Exercise prompt: Copy out each line below that has the word "folklore" in it.

Material provided below:

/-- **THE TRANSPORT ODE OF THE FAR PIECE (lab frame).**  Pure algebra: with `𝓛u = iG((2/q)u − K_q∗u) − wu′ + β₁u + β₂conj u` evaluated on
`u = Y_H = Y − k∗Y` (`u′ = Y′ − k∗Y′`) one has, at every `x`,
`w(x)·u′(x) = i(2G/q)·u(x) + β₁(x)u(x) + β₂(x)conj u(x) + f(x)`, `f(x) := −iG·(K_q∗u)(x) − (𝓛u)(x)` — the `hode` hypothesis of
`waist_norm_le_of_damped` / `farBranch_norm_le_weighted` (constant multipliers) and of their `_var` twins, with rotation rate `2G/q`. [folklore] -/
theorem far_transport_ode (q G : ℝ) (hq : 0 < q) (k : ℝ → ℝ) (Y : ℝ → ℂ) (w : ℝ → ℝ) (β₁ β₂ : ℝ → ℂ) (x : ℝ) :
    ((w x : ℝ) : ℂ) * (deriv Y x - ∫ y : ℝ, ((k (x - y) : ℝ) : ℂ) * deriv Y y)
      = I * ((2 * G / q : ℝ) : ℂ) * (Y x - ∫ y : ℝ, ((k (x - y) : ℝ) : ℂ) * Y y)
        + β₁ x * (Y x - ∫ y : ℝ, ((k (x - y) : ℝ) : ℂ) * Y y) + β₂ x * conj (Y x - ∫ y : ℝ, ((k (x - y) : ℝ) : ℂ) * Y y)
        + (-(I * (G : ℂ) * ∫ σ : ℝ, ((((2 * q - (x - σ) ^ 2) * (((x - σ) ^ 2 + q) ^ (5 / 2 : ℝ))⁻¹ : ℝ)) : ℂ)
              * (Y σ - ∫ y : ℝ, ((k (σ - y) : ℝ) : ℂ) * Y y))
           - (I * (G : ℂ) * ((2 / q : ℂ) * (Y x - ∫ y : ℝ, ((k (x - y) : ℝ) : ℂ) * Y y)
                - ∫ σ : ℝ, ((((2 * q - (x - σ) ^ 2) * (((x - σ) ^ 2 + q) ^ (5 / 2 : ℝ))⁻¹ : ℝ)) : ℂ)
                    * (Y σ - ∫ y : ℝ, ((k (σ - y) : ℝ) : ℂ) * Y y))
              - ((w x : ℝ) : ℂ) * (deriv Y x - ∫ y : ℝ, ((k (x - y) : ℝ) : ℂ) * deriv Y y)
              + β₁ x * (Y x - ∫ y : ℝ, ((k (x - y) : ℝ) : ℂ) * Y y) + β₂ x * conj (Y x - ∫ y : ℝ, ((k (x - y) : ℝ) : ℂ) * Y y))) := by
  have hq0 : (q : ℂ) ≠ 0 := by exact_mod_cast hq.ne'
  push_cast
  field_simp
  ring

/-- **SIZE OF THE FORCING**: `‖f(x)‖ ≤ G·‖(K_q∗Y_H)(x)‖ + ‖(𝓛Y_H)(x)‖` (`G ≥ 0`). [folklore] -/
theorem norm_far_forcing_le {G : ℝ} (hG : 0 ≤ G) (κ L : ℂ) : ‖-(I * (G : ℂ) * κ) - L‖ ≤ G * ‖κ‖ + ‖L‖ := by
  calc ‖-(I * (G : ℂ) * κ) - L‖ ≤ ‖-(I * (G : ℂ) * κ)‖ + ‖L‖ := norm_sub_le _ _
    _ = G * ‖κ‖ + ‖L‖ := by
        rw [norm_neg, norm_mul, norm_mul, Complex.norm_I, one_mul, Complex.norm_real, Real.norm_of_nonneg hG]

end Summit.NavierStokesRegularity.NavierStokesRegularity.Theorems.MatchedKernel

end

End of Material provided.
Material provided below:

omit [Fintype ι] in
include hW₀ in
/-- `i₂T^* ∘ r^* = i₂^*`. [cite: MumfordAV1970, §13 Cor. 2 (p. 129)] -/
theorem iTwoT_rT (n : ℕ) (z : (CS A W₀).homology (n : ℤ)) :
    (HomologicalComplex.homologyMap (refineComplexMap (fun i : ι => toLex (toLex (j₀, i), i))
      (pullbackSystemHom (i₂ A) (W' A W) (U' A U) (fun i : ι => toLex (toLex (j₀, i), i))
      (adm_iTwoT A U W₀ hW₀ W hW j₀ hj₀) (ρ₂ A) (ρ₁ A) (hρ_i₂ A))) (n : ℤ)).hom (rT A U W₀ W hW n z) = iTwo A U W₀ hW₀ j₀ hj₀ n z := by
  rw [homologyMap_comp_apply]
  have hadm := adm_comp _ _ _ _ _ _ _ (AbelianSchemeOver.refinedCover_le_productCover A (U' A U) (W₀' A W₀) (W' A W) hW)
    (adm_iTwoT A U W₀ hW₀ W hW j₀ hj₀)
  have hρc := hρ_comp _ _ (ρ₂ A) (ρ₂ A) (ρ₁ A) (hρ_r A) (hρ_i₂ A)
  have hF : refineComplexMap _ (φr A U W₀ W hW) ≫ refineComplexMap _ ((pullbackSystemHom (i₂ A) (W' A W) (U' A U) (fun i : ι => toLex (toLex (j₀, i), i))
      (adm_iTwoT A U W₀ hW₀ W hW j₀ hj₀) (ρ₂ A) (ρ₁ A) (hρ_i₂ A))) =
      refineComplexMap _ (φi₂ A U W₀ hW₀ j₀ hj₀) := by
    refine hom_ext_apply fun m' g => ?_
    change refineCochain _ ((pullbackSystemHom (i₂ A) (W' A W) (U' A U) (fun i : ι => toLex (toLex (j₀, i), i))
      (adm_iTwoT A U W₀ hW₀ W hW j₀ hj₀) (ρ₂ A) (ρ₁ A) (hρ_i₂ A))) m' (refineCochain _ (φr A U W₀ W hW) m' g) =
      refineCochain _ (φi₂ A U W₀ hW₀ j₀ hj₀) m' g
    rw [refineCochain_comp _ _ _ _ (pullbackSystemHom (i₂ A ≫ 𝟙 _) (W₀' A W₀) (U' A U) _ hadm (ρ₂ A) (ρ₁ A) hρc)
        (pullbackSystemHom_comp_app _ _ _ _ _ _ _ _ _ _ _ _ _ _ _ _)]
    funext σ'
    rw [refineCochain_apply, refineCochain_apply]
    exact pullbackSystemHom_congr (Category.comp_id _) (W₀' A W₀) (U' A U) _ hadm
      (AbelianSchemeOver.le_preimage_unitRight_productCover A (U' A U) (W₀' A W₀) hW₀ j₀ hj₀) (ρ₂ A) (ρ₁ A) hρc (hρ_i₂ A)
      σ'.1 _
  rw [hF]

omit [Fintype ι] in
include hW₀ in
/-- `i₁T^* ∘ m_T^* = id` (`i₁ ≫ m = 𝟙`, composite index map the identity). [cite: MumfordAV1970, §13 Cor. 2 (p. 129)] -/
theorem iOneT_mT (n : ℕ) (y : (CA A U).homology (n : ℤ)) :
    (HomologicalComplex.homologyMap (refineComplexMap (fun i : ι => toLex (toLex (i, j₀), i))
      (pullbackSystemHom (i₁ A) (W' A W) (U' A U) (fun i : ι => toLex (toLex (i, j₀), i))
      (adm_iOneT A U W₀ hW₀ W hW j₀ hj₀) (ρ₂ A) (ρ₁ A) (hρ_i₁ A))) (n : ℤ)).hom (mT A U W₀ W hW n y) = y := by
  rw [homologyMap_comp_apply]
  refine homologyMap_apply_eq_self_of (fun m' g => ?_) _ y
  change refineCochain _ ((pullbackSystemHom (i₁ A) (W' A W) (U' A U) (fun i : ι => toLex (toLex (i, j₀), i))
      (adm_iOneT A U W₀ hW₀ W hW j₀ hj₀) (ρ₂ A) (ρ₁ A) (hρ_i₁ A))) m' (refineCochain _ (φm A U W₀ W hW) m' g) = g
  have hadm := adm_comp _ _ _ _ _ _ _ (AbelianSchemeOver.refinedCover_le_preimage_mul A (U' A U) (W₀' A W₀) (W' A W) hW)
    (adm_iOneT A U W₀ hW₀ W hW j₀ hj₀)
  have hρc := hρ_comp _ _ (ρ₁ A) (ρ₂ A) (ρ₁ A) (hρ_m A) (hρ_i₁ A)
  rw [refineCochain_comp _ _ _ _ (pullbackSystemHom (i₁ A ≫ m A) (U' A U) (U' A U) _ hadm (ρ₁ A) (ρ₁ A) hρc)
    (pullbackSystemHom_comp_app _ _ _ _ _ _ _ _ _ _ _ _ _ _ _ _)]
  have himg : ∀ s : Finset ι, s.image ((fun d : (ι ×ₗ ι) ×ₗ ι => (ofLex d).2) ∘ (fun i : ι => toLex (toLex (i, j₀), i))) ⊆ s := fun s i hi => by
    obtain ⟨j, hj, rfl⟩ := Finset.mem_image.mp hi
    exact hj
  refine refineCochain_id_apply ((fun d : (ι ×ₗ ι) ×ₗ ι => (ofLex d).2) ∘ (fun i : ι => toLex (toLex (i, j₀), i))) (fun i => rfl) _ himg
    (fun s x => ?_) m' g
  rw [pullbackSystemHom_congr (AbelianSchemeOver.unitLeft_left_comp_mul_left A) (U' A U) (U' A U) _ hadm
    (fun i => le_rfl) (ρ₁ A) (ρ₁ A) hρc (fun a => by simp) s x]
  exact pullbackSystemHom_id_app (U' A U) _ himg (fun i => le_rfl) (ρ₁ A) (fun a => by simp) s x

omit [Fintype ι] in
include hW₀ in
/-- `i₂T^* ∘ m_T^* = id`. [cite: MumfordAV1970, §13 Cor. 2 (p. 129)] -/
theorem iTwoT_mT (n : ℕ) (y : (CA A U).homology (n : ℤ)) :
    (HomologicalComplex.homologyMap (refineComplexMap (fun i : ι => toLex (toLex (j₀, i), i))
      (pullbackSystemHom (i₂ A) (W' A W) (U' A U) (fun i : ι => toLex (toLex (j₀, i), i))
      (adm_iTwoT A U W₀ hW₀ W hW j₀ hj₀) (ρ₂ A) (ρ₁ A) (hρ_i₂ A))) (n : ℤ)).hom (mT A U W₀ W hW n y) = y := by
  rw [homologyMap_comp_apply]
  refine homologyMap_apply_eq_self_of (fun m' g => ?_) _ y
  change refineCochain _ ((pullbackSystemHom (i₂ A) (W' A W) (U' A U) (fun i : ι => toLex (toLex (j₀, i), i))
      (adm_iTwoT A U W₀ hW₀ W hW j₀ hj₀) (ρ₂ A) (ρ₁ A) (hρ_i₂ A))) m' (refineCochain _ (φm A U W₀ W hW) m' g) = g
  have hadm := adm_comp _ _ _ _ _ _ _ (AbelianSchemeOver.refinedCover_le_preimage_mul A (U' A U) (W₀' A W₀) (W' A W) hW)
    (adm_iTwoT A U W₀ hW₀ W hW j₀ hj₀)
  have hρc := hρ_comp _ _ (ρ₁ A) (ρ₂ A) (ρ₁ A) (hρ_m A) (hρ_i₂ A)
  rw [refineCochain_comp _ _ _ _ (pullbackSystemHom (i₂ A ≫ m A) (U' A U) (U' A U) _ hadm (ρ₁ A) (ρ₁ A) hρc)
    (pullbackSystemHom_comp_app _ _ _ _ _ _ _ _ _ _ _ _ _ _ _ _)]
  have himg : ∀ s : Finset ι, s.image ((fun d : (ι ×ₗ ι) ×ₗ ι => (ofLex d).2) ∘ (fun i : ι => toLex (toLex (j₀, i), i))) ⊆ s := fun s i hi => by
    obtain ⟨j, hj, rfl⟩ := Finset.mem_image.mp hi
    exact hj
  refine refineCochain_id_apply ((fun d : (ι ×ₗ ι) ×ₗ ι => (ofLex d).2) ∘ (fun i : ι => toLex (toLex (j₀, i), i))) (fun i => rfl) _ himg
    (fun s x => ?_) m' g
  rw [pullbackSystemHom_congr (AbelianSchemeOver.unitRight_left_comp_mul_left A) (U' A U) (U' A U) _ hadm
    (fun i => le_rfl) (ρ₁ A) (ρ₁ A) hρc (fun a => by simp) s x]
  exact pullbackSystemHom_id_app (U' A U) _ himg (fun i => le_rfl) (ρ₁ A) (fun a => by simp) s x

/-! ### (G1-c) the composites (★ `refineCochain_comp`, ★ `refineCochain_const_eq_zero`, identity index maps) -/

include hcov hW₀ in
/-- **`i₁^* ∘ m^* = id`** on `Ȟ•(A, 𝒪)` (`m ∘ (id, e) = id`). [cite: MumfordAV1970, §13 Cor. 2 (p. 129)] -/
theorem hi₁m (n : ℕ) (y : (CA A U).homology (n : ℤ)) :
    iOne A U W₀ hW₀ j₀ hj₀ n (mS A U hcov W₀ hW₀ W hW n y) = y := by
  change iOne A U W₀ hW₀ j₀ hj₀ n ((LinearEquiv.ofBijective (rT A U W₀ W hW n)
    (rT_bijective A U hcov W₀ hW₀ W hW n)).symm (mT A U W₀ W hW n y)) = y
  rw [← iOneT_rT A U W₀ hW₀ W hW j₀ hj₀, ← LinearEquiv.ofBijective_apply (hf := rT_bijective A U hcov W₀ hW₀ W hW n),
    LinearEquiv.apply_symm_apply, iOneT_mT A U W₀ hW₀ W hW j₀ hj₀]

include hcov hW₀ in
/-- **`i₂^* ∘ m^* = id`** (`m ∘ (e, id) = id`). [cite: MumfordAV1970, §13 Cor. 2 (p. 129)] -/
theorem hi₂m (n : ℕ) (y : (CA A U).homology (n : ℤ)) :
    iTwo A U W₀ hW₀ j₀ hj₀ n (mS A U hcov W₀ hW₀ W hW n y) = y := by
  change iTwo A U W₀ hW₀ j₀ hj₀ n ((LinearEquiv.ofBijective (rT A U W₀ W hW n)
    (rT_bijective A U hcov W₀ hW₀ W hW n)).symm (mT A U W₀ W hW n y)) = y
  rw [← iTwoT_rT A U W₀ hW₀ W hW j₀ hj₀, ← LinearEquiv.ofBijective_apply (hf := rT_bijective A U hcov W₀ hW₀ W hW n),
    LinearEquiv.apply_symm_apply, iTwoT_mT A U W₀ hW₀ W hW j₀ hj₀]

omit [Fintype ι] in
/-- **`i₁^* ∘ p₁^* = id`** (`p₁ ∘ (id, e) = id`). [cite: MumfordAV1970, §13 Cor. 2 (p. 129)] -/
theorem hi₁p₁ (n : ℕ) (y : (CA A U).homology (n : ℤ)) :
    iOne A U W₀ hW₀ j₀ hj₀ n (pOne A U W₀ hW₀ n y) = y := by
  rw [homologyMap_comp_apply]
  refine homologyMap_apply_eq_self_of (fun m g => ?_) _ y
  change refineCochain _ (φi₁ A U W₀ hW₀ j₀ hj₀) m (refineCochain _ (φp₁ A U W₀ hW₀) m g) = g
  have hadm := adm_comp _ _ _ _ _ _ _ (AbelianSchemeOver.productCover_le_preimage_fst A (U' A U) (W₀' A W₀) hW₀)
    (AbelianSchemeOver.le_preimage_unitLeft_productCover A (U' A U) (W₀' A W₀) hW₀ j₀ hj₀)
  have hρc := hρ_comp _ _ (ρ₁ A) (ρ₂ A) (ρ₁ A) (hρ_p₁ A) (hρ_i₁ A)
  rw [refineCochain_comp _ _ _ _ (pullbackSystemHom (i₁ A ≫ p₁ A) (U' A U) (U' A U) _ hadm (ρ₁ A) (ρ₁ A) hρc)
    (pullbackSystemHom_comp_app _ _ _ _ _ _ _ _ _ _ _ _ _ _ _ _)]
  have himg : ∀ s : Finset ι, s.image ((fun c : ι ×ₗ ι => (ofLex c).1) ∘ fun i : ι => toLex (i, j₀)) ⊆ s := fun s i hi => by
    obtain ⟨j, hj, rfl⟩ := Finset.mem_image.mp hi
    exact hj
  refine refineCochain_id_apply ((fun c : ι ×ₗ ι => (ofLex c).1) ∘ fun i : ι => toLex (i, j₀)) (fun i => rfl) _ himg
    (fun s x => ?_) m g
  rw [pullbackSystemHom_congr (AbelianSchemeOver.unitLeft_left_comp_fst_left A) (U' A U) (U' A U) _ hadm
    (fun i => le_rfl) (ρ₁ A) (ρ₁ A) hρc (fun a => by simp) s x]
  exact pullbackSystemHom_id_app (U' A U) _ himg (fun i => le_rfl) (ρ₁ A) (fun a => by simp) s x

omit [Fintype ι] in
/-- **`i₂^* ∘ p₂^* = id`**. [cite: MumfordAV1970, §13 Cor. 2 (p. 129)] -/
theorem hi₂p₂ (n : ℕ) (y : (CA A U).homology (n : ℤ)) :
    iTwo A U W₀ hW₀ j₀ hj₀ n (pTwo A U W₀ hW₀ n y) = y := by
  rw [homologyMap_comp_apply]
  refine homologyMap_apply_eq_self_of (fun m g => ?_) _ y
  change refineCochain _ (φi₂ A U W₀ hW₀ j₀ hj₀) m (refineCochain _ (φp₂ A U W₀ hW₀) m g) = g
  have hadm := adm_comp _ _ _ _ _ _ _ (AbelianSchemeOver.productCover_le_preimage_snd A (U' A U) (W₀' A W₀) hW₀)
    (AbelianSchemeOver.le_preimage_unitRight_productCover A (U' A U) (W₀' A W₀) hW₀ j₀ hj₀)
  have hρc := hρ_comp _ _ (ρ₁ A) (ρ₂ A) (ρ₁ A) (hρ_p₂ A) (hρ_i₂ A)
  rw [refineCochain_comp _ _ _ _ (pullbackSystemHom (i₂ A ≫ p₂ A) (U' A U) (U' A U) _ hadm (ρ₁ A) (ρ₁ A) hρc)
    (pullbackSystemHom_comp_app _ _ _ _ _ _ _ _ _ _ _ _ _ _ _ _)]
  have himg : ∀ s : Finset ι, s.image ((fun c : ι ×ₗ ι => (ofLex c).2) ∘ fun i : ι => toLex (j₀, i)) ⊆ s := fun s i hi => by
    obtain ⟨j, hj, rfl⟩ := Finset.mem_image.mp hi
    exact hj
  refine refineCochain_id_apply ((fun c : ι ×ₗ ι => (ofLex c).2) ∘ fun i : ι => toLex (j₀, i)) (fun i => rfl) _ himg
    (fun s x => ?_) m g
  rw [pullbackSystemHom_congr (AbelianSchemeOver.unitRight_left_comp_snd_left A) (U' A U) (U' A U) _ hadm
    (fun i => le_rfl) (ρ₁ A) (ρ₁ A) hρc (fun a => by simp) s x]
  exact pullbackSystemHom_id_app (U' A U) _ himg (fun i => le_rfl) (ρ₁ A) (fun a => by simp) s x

End of Material provided.

Result:
`waist_norm_le_of_damped` / `farBranch_norm_le_weighted` (constant multipliers) and of their `_var` twins, with rotation rate `2G/q`. [folklore] -/
/-- **SIZE OF THE FORCING**: `‖f(x)‖ ≤ G·‖(K_q∗Y_H)(x)‖ + ‖(𝓛Y_H)(x)‖` (`G ≥ 0`). [folklore] -/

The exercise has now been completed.